New research on private equity surprises even some of the experts
|Jan 27th, 2008 | Filed under: Academic Research, Hedge Fund Regulation, Private Equity | By: Alpha Male||
Skeptics often content that private equity (and hedge fund) “locusts” are holding companies for ever-shorter periods of time in an effort to extract value and high-tail it out of an investment before things go south. Some, particularly trade unions, also believe that private equity take-over targets are destined to lose jobs following an acquisition (see related posting).
But both of these contentions have been called into question by a new research report commissioned by the World Economic Forum and released in Davos on Friday.

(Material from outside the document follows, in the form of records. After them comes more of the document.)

/-! ## §5 THE CELLS, THE EXACT RE-LOCATION, THE DECIDED CHAIN -/

/-- **`TopHeavy Y 𝓘 n` — A HEAVY WILD CLOSED TOP POINT EXISTS**: a closed point of order exactly `n`, without absolute
stalk contact, NOT differentially split and NOT light. DEFINITION (residual locus). -/
def TopHeavy (Y : Scheme.{0}) (I : Y.IdealSheafData) (n : ℕ) : Prop :=
  ∃ y : Y, IsClosed ({y} : Set Y) ∧ idealOrder I y = ((n : ℕ) : ℕ∞) ∧ ¬ IsAbsContactAt I n y ∧ ¬ DiffSplitAt I n y ∧
    ¬ LightAt I n y

/-- A heavy point is a non-split wild point. [folklore] -/
theorem topNonSplit_of_topHeavy {Y : Scheme.{0}} {I : Y.IdealSheafData} {n : ℕ} (h : TopHeavy Y I n) :
    TopNonSplit Y I n := by
  obtain ⟨y, hc, ho, hna, hns, -⟩ := h
  exact ⟨y, hc, ho, hna, hns⟩

/-- **THE RESIDUAL CELL · `WORTopHeavy n`** — weak resolution for the base data at marking `n` having a HEAVY wild closed top
point. RESIDUAL. -/
def WORTopHeavy (n : ℕ) : Prop :=
  ∀ p : ℕ, p.Prime → ∀ (k : Type) [Field k] [CharP k p] (Y : Scheme.{0}) (g : Y ⟶ Spec (.of k)),
    IsBase Y g → ∀ M : MarkedIdeal Y, IsDatum n M → TopHeavy Y M.ideal n →
      ∃ t : CentreSeq Y, WeakResolution t M

/-- **THE DECIDED CELL · `WORTopNonSplitLight n`** — the data of the g21 residual `TopNonSplit` all of whose non-split wild
closed top points are LIGHT (no heavy point). DECIDED (PROVED below from the tree: `orderUSC_holds`, `baseStable_holds`,
`SubfieldContactAbs`, `E 5`). -/
def WORTopNonSplitLight (n : ℕ) : Prop :=
  ∀ p : ℕ, p.Prime → ∀ (k : Type) [Field k] [CharP k p] (Y : Scheme.{0}) (g : Y ⟶ Spec (.of k)),
    IsBase Y g → ∀ M : MarkedIdeal Y, IsDatum n M → TopNonSplit Y M.ideal n → ¬ TopHeavy Y M.ideal n →
      ∃ t : CentreSeq Y, WeakResolution t M

/-- **THE RESIDUAL (family) · `E1TopHeavy`** — THE LOCATED RESIDUAL of the lens-6 column after g22: the ONE successor aside
superseding `E1TopNonSplit`. RESIDUAL. -/
def E1TopHeavy : Prop := ∀ n : ℕ, 1 ≤ n → WORTopHeavy n

/-- **THE DECIDED family · `E1TopNonSplitLight`**. DECIDED. -/
def E1TopNonSplitLight : Prop := ∀ n : ℕ, 1 ≤ n → WORTopNonSplitLight n

/-- **EXACT CARVE at one marking** (hypothesis-free): `WORTopNonSplit n ⟺ WORTopHeavy n ∧ WORTopNonSplitLight n`
(excluded middle on `TopHeavy`). [folklore] -/
theorem worTopNonSplit_iff_heavy_light (n : ℕ) : WORTopNonSplit n ↔ WORTopHeavy n ∧ WORTopNonSplitLight n := by
  constructor
  · intro h
    exact ⟨fun p hp k _ _ Y g hB M hM hH => h p hp k Y g hB M hM (topNonSplit_of_topHeavy hH),
      fun p hp k _ _ Y g hB M hM hN _ => h p hp k Y g hB M hM hN⟩
  · rintro ⟨hH, hL⟩ p hp k _ _ Y g hB M hM hN
    by_cases hh : TopHeavy Y M.ideal n
    · exact hH p hp k Y g hB M hM hh
    · exact hL p hp k Y g hB M hM hN hh

/-- **EXACT RE-LOCATION (family, hypothesis-free)**: `E1TopNonSplit ⟺ E1TopHeavy ∧ E1TopNonSplitLight`. [folklore] -/
theorem e1TopNonSplit_iff_heavy_light : E1TopNonSplit ↔ E1TopHeavy ∧ E1TopNonSplitLight := by
  constructor
  · intro h
    exact ⟨fun n hn => ((worTopNonSplit_iff_heavy_light n).1 (h n hn)).1,
      fun n hn => ((worTopNonSplit_iff_heavy_light n).1 (h n hn)).2⟩
  · rintro ⟨hH, hL⟩ n hn
    exact (worTopNonSplit_iff_heavy_light n).2 ⟨hH n hn, hL n hn⟩

/-- **THE DECIDED CELL modulo the two standard tree theorems and the tame side** (PROVED): `OrderUSC → BaseStable →
WORAllAbs n → WORTopNonSplitLight n`.  Every wild closed top point of a datum of the cell is split or light, hence
near-point-free; the generalised elimination empties the wild set; the tame engine resolves the transform. [new] [folklore] -/
theorem worTopNonSplitLight_of_orderUSC (hU : OrderUSC) (hBS : BaseStable) {n : ℕ} (hn : 1 ≤ n) (hA : WORAllAbs n) :
    WORTopNonSplitLight n := by
  intro p hp k _ _ Y g hB M hM _ hnh
  have hP : ∀ y ∈ wildSet M n, DiffSplitAt M.ideal n y ∨ LightAt M.ideal n y := by
    intro y hy
    by_contra h
    exact hnh ⟨y, hy.1, hy.2.1, hy.2.2, fun hs => h (Or.inl hs), fun hl => h (Or.inr hl)⟩
  obtain ⟨t, hadm, hB', hM', hempty⟩ :=
    wildElimination_of_nearPointFree (nearPointFree_splitOrLight hn) hU hBS hB hM hP
  have hno : ¬ TopNoAbsContact t.top (t.transformMarked M).ideal n := by
    rw [topNoAbsContact_iff_wildSet_nonempty, hempty]
    exact Set.not_nonempty_empty
  obtain ⟨t', ht'⟩ := hA p hp k t.top (t.comp ≫ g) hB' (t.transformMarked M) hM' hno
  exact ⟨seqAppend t t', weakResolution_seqAppend t t' M hadm ht'⟩

/-- **THE DECIDED CELL (PROVED in kernel, the ports discharged by the tree)**: `WORAllAbs n → WORTopNonSplitLight n`.
[new] [folklore] -/
theorem worTopNonSplitLight_of_allAbs {n : ℕ} (hn : 1 ≤ n) (hA : WORAllAbs n) : WORTopNonSplitLight n :=
  worTopNonSplitLight_of_orderUSC orderUSC_holds baseStable_holds hn hA

/-- **THE DECIDED family under exactly the standing hypotheses `SubfieldContactAbs` (PROVED, g20) and `E 5`.** [new]
[folklore] -/
theorem e1TopNonSplitLight_of_five (hSC : SubfieldContactAbs) (h5 : E 5) : E1TopNonSplitLight :=
  fun n hn => worTopNonSplitLight_of_allAbs hn (worAllAbs_of_five hSC hn (h5 n hn))

/-- **THE RE-LOCATION**: `SubfieldContactAbs → E 5 → (E1TopNonSplit ↔ E1TopHeavy)`. [new] [folklore] -/
theorem e1TopNonSplit_iff_e1TopHeavy (hSC : SubfieldContactAbs) (h5 : E 5) : E1TopNonSplit ↔ E1TopHeavy := by
  rw [e1TopNonSplit_iff_heavy_light]
  exact ⟨fun h => h.1, fun h => ⟨h, e1TopNonSplitLight_of_five hSC h5⟩⟩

The report was led by Harvard’s VC guru Josh Lerner, was advised by a group including hedge fund demigod David Swensen of Yale and, according to its introduction, represents “an unprecedented endeavour linking active practitioners, leading academics, institutional investors in private equity and other constituents (such as organized labour) and boasts involvement from many parts of the globe.”
The full report, “The Global Economic Impact of Private Equity”, is available here. It’s highly comprehensive to say the least and weighs in at 189 pages. But if you don’t have several hours to kill, you can always read the key findings in a press release available here.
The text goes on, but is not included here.